Uno no sabe con certeza qué color tuvo su edad en cada año, pero va construyendo un arco iris juntando todo, lo pintoresco, o lo lánguido, como si pintara su porvenir de luz…o de sombra.
Y unos años se van, pero, otros, adquieren aroma de recuerdo y se arraigan en el alma con señales de un buen viento que nos anima, como a los marineros, a izar las velas -y avanzar- hacia el horizonte.
Cada quien posee su propio puerto para ellos, y los recibe, o los despide, con la sensación de estar ante un milagro suspendido, como si quisiera detener -un poco- el ritmo natural de la vida, o del amor.
Son aquellos que se sembraron con semillas de bondad, los gratos, los que parecen siempre una aurora con trinos de pajaritos, o una luz enamorada, similar a una sonrisa bonita asomada a la mañana.
Al fin y al cabo, los años anduvieron a la deriva, tratando de anclarse al umbral de los sueños, para desarrugar su testimonio con ese viejo sentimiento, guardado, que estaba pendiente de un abrazo.

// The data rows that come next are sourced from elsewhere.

set_option maxHeartbeats 400000 in
/-- **THE WIDE-FRONT INEQUALITY** (see the module docstring): for a non-trivial weakly damped profile family on the surviving side,
`δ₀² ≤ 32·(γ₁ − c₂)·C_A·A·e^{k}·max(δ₀², q·M²)`, `γ₁ = c₁e^{−2dT}`, `k = (2c₂C_A(M+δ₀) + 2(γ₁−c₂)C_A·M)·T`.
[cite: Tao2016AveragedNS, §4 (4.2)–(4.3), Lemma 4.1 (4.8)–(4.10), §6.4; cell theorems A′/B/B′ + `…LeakyFront`, `…ActionFloor`] -/
theorem IsSWave.asymmetry_mul_action_ge {π : Equiv.Perm ρ} {Q A : V → V} {B : V → V → V}
    {CA d c₁ c₂ T : ℝ} (hS : STable Q A B CA) (hT : 0 < T) (hd : 0 < d) (hc₂ : 0 < c₂)
    (hc : c₂ ≤ c₁ * Real.exp (-(2 * d * T))) {Φ : ρ → ℝ → V} (hΦ : IsSWave π Q A B d c₁ c₂ T Φ)
    (hG : Integrable (sMass Φ)) {Cb : ℝ} (hB : ∀ r x, ‖Φ r x‖ ≤ Cb)
    {M Aint : ℝ} (hM : ∀ x, sMass Φ x ≤ M) (hA : ∫ x, sMass Φ x ≤ Aint)
    {x₀ P : ℝ} (hbdd : ∀ x, x₀ ≤ x → Real.exp (2 * d * x) * sEnergy Φ x ≤ P) (hne : ∃ r x, Φ r x ≠ 0)
    {δ₀ : ℝ} (hδ₀ : 0 < δ₀) (hCTδ : 8 * (c₂ * CA) * T * δ₀ ≤ 1)
    (hρA : 4 * (2 * (c₁ * Real.exp (-(2 * d * T)) - c₂) * CA) * Aint ≤ 1) :
    δ₀ ^ 2 ≤ 32 * (c₁ * Real.exp (-(2 * d * T)) - c₂) * CA * Aint
      * Real.exp ((2 * (c₂ * CA) * (M + δ₀) + (2 * (c₁ * Real.exp (-(2 * d * T)) - c₂) * CA) * M) * T)
      * max (δ₀ ^ 2) ((Fintype.card ρ : ℝ) * M ^ 2) := by
  have hCA := hS.CA_nonneg
  have hM0 : 0 ≤ M := le_trans (sMass_nonneg Φ 0) (hM 0)
  set q : ℝ := (Fintype.card ρ : ℝ) with hq
  have hq0 : 0 ≤ q := by rw [hq]; positivity
  set γ : ℝ := c₁ * Real.exp (-(2 * d * T)) - c₂ with hγ
  have hγ0 : 0 ≤ γ := by rw [hγ]; linarith
  set k : ℝ := (2 * (c₂ * CA) * (M + δ₀) + 2 * γ * CA * M) * T with hkdef
  have hk1 : 1 ≤ Real.exp k := Real.one_le_exp (by rw [hkdef]; positivity)
  have hAint : ∫ x, sMass Φ x ≤ Aint := hA
  have hA0 : 0 ≤ ∫ x, sMass Φ x := integral_nonneg (sMass_nonneg Φ)
  have hAint0 : 0 ≤ Aint := hA0.trans hAint
  have hmax1 : δ₀ ^ 2 ≤ max (δ₀ ^ 2) (q * M ^ 2) := le_max_left _ _
  have hmax2 : q * M ^ 2 ≤ max (δ₀ ^ 2) (q * M ^ 2) := le_max_right _ _
  have hmax0 : 0 ≤ max (δ₀ ^ 2) (q * M ^ 2) := le_trans (sq_nonneg _) hmax1
  -- the residue
  obtain ⟨Rsq, hR⟩ := hΦ.exists_residue_limit hS hT hG hbdd
  have hRpos : 0 < Rsq := hΦ.residue_pos hS hT hG hR hne
  -- eventually `ẽ ≤ 2 Rsq`
  have hev : ∃ S₀, ∀ x, S₀ ≤ x → Real.exp (2 * d * x) * sEnergy Φ x ≤ 2 * Rsq := by
    have h := (hR.eventually (gt_mem_nhds (by linarith : Rsq < 2 * Rsq)))
    obtain ⟨S₀, hS₀⟩ := eventually_atTop.1 h
    exact ⟨S₀, fun x hx => (hS₀ x hx).le⟩
  -- interval integrals of the mass are below the total mass
  have hint : ∀ a b, a ≤ b → ∫ x in a..b, sMass Φ x ≤ Aint := by
    intro a b hab
    rw [intervalIntegral.integral_of_le hab]
    exact (setIntegral_le_integral hG (Eventually.of_forall (sMass_nonneg Φ))).trans hAint
  -- the scalar wake–throughput inequality in the frame with weight origin `a₀`
  have hwake : ∀ a₀ P', (∀ x, Real.exp (2 * d * (x - a₀)) * sEnergy Φ x ≤ P') →
      Rsq * Real.exp (-(2 * d * a₀)) ≤ 2 * |γ| * (CA * P' * ∫ σ, sMass Φ σ) := by
    intro a₀ P' hP'
    set κ : ℝ := Real.exp (-(2 * d * a₀)) with hκ
    have hκpos : 0 < κ := Real.exp_pos _
    have ew : ∀ x, Real.exp (2 * d * (x - a₀)) = κ * Real.exp (2 * d * x) := by
      intro x; rw [hκ, ← Real.exp_add]; congr 1; ring
    refine residue_le_asymmetry (e := fun x => Real.exp (2 * d * (x - a₀)) * sEnergy Φ x)
      (f := fun x => κ * (Real.exp (2 * d * x) * sFlux π A T Φ x)) (g := sMass Φ) (T := T)
      (c₁ := c₁ * Real.exp (-(2 * d * T))) (c₂ := c₂) hCA (by have := hΦ.continuous_sFlux hS; fun_prop)
      (fun x => mul_nonneg (Real.exp_pos _).le (sEnergy_nonneg Φ x)) (sMass_nonneg Φ) ?_ ?_ hG hP' ?_ ?_
    · intro s
      have h := (hΦ.hasDerivAt_weighted_sEnergy hS s).const_mul κ
      have hfun : (fun x => κ * (Real.exp (2 * d * x) * sEnergy Φ x)) = fun x => Real.exp (2 * d * (x - a₀)) * sEnergy Φ x := by
        funext x; rw [ew x]; ring
      rw [hfun] at h
      refine h.congr_deriv ?_
      ring
    · intro σ
      have h := hΦ.abs_weighted_sFlux_le hS σ
      rw [abs_mul, abs_of_pos hκpos, ew σ]
      calc κ * |Real.exp (2 * d * σ) * sFlux π A T Φ σ| ≤ κ * (CA * (Real.exp (2 * d * σ) * sEnergy Φ σ) * sMass Φ (σ - T)) :=
            mul_le_mul_of_nonneg_left h hκpos.le
        _ = CA * (κ * Real.exp (2 * d * σ) * sEnergy Φ σ) * sMass Φ (σ - T) := by ring
    · have h := (tendsto_weighted_sEnergy_atBot hd hB).const_mul κ
      rw [mul_zero] at h
      refine h.congr fun x => ?_
      rw [ew x]; ring
    · have h := hR.const_mul κ
      have : κ * Rsq = Rsq * Real.exp (-(2 * d * a₀)) := by rw [hκ, mul_comm]
      rw [this] at h
      refine h.congr fun x => ?_
      rw [ew x]; ring
  have habsγ : |γ| = γ := abs_of_nonneg hγ0
  -- the common final step: `1 ≤ c·γ·CA·A·e^k` with `c ≤ 32` gives the claim
  have hfinal : ∀ c : ℝ, c ≤ 32 → 1 ≤ c * γ * CA * Aint * Real.exp k →
      δ₀ ^ 2 ≤ 32 * γ * CA * Aint * Real.exp k * max (δ₀ ^ 2) (q * M ^ 2) := by
    intro c hc32 h1
    have hX : 0 ≤ γ * CA * Aint * Real.exp k := by positivity
    have h2 : 1 ≤ 32 * γ * CA * Aint * Real.exp k := by nlinarith
    calc δ₀ ^ 2 ≤ max (δ₀ ^ 2) (q * M ^ 2) := hmax1
      _ = 1 * max (δ₀ ^ 2) (q * M ^ 2) := (one_mul _).symm
      _ ≤ (32 * γ * CA * Aint * Real.exp k) * max (δ₀ ^ 2) (q * M ^ 2) :=
          mul_le_mul_of_nonneg_right h2 hmax0
  -- the dichotomy
  rcases IsSWave.leaky_front_dichotomy hS hT hc₂ hc hΦ hM (by positivity : (0:ℝ) ≤ 2 * Rsq) hev hint hδ₀ hCTδ hρA with
    hflat | ⟨a, hga, hplat, hgap⟩
  · -- no front: peak ≤ 8 Rsq, so `1 ≤ 16 γ CA A`
    have hP' : ∀ x, Real.exp (2 * d * (x - 0)) * sEnergy Φ x ≤ 4 * (2 * Rsq) := fun x => by rw [sub_zero]; exact hflat x
    have h := hwake 0 (4 * (2 * Rsq)) hP'
    rw [mul_zero, neg_zero, Real.exp_zero, mul_one, habsγ] at h
    refine hfinal 16 (by norm_num) ?_
    have h2 : Rsq * 1 ≤ Rsq * (16 * γ * CA * ∫ σ, sMass Φ σ) := by
      have e : Rsq * (16 * γ * CA * ∫ σ, sMass Φ σ) = 2 * γ * (CA * (4 * (2 * Rsq)) * ∫ σ, sMass Φ σ) := by ring
      rw [mul_one, e]; exact h
    have h3 := le_of_mul_le_mul_left h2 hRpos
    have h4 : 16 * γ * CA * (∫ σ, sMass Φ σ) ≤ 16 * γ * CA * Aint := mul_le_mul_of_nonneg_left hAint (by positivity)
    have h5 : 16 * γ * CA * Aint ≤ 16 * γ * CA * Aint * Real.exp k := by
      have : 0 ≤ 16 * γ * CA * Aint := by positivity
      nlinarith
    linarith
  · -- a front with leading edge `a`: peak in the `a`-frame ≤ max(M², 16 Rsq_a e^k)
    set Ra : ℝ := Rsq * Real.exp (-(2 * d * a)) with hRa
    have hRa0 : 0 < Ra := by rw [hRa]; positivity
    have hLa : 2 * Rsq * Real.exp (-(2 * d * a)) = 2 * Ra := by rw [hRa]; ring
    rw [hLa] at hplat hgap
    rw [← hγ] at hgap
    rw [← hkdef] at hgap
    set Pa : ℝ := max (M ^ 2) (16 * Ra * Real.exp k) with hPa
    have hgap' : ∀ x, a ≤ x → x ≤ a + T → Real.exp (2 * d * (x - a)) * sEnergy Φ x ≤ 16 * Ra * Real.exp k := by
      intro x h1 h2; have := hgap x h1 h2; linarith
    have hpeak : ∀ x, Real.exp (2 * d * (x - a)) * sEnergy Φ x ≤ Pa := by
      intro x
      rcases lt_or_ge x a with hxa | hxa
      · -- ahead of the leading edge: weight ≤ 1 and `E ≤ sMass² ≤ M²`
        have hw : Real.exp (2 * d * (x - a)) ≤ 1 := by
          rw [Real.exp_le_one_iff]; nlinarith
        have hE : sEnergy Φ x ≤ M ^ 2 := (sEnergy_le_sMass_sq' Φ x).trans
          (pow_le_pow_left₀ (sMass_nonneg Φ x) (hM x) 2)
        calc Real.exp (2 * d * (x - a)) * sEnergy Φ x ≤ 1 * M ^ 2 :=
              mul_le_mul hw hE (sEnergy_nonneg Φ x) zero_le_one
          _ ≤ Pa := by rw [one_mul]; exact le_max_left _ _
      · rcases le_or_gt x (a + T) with hxT | hxT
        · exact (hgap' x hxa hxT).trans (le_max_right _ _)
        · have h := hplat x hxT.le
          calc Real.exp (2 * d * (x - a)) * sEnergy Φ x ≤ 4 * (2 * Ra) := h
            _ ≤ 16 * Ra * Real.exp k := by nlinarith [hk1, hRa0]
            _ ≤ Pa := le_max_right _ _
    have hw := hwake a Pa hpeak
    rw [habsγ, ← hRa] at hw
    -- the A′ floor at the leading edge: `δ₀² ≤ q·E(a) ≤ 16 q Ra e^k`
    have hfloor : δ₀ ^ 2 ≤ q * (16 * Ra * Real.exp k) := by
      have h1 : δ₀ ^ 2 ≤ sMass Φ a ^ 2 := by nlinarith [hga, hδ₀]
      have h2 := sMass_sq_le_card_mul_sEnergy Φ a
      have h3 := hgap' a le_rfl (by linarith)
      rw [sub_self, mul_zero, Real.exp_zero, one_mul] at h3
      rw [← hq] at h2
      nlinarith [mul_le_mul_of_nonneg_left h3 hq0]
    -- case split on the peak
    rcases le_total (M ^ 2) (16 * Ra * Real.exp k) with hcase | hcase
    · have hPa' : Pa = 16 * Ra * Real.exp k := by rw [hPa, max_eq_right hcase]
      rw [hPa'] at hw
      refine hfinal 32 le_rfl ?_
      have h2 : Ra * 1 ≤ Ra * (32 * γ * CA * Real.exp k * ∫ σ, sMass Φ σ) := by
        have e : Ra * (32 * γ * CA * Real.exp k * ∫ σ, sMass Φ σ)
            = 2 * γ * (CA * (16 * Ra * Real.exp k) * ∫ σ, sMass Φ σ) := by ring
        rw [mul_one, e]; exact hw
      have h3 := le_of_mul_le_mul_left h2 hRa0
      have h4 : 32 * γ * CA * Real.exp k * (∫ σ, sMass Φ σ) ≤ 32 * γ * CA * Real.exp k * Aint :=
        mul_le_mul_of_nonneg_left hAint (by positivity)
      linarith
    · have hPa' : Pa = M ^ 2 := by rw [hPa, max_eq_left hcase]
      rw [hPa'] at hw
      have h1 : Ra ≤ 2 * γ * CA * M ^ 2 * Aint := by
        have h4 : 2 * γ * (CA * M ^ 2 * ∫ σ, sMass Φ σ) ≤ 2 * γ * (CA * M ^ 2 * Aint) :=
          mul_le_mul_of_nonneg_left (mul_le_mul_of_nonneg_left hAint (by positivity)) (by positivity)
        linarith
      have h2 : δ₀ ^ 2 ≤ 32 * γ * CA * Aint * Real.exp k * (q * M ^ 2) := by
        have h5 : q * (16 * Ra * Real.exp k) ≤ q * (16 * (2 * γ * CA * M ^ 2 * Aint) * Real.exp k) := by
          have : 16 * Ra * Real.exp k ≤ 16 * (2 * γ * CA * M ^ 2 * Aint) * Real.exp k :=
            mul_le_mul_of_nonneg_right (by linarith) (Real.exp_pos _).le
          exact mul_le_mul_of_nonneg_left this hq0
        have h6 : q * (16 * (2 * γ * CA * M ^ 2 * Aint) * Real.exp k) = 32 * γ * CA * Aint * Real.exp k * (q * M ^ 2) := by
          ring
        linarith [hfloor]
      calc δ₀ ^ 2 ≤ 32 * γ * CA * Aint * Real.exp k * (q * M ^ 2) := h2
        _ ≤ (32 * γ * CA * Aint * Real.exp k) * max (δ₀ ^ 2) (q * M ^ 2) :=
            mul_le_mul_of_nonneg_left hmax2 (by positivity)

Mientras tanto una mariposa tímida, e íntima, no sabe qué hacer, si volar desplegando sus alas, alegre y vivaracha, o refugiarse en su crisálida para sentir el mimo de un nuevo amanecer en el viento.
En la memoria permanece el sol, dentro de su cúpula de cristal, contando los rumores del destino, a veces con palabras alegres, pero, otras, con rastrojos fugitivos que deben ir al fuego…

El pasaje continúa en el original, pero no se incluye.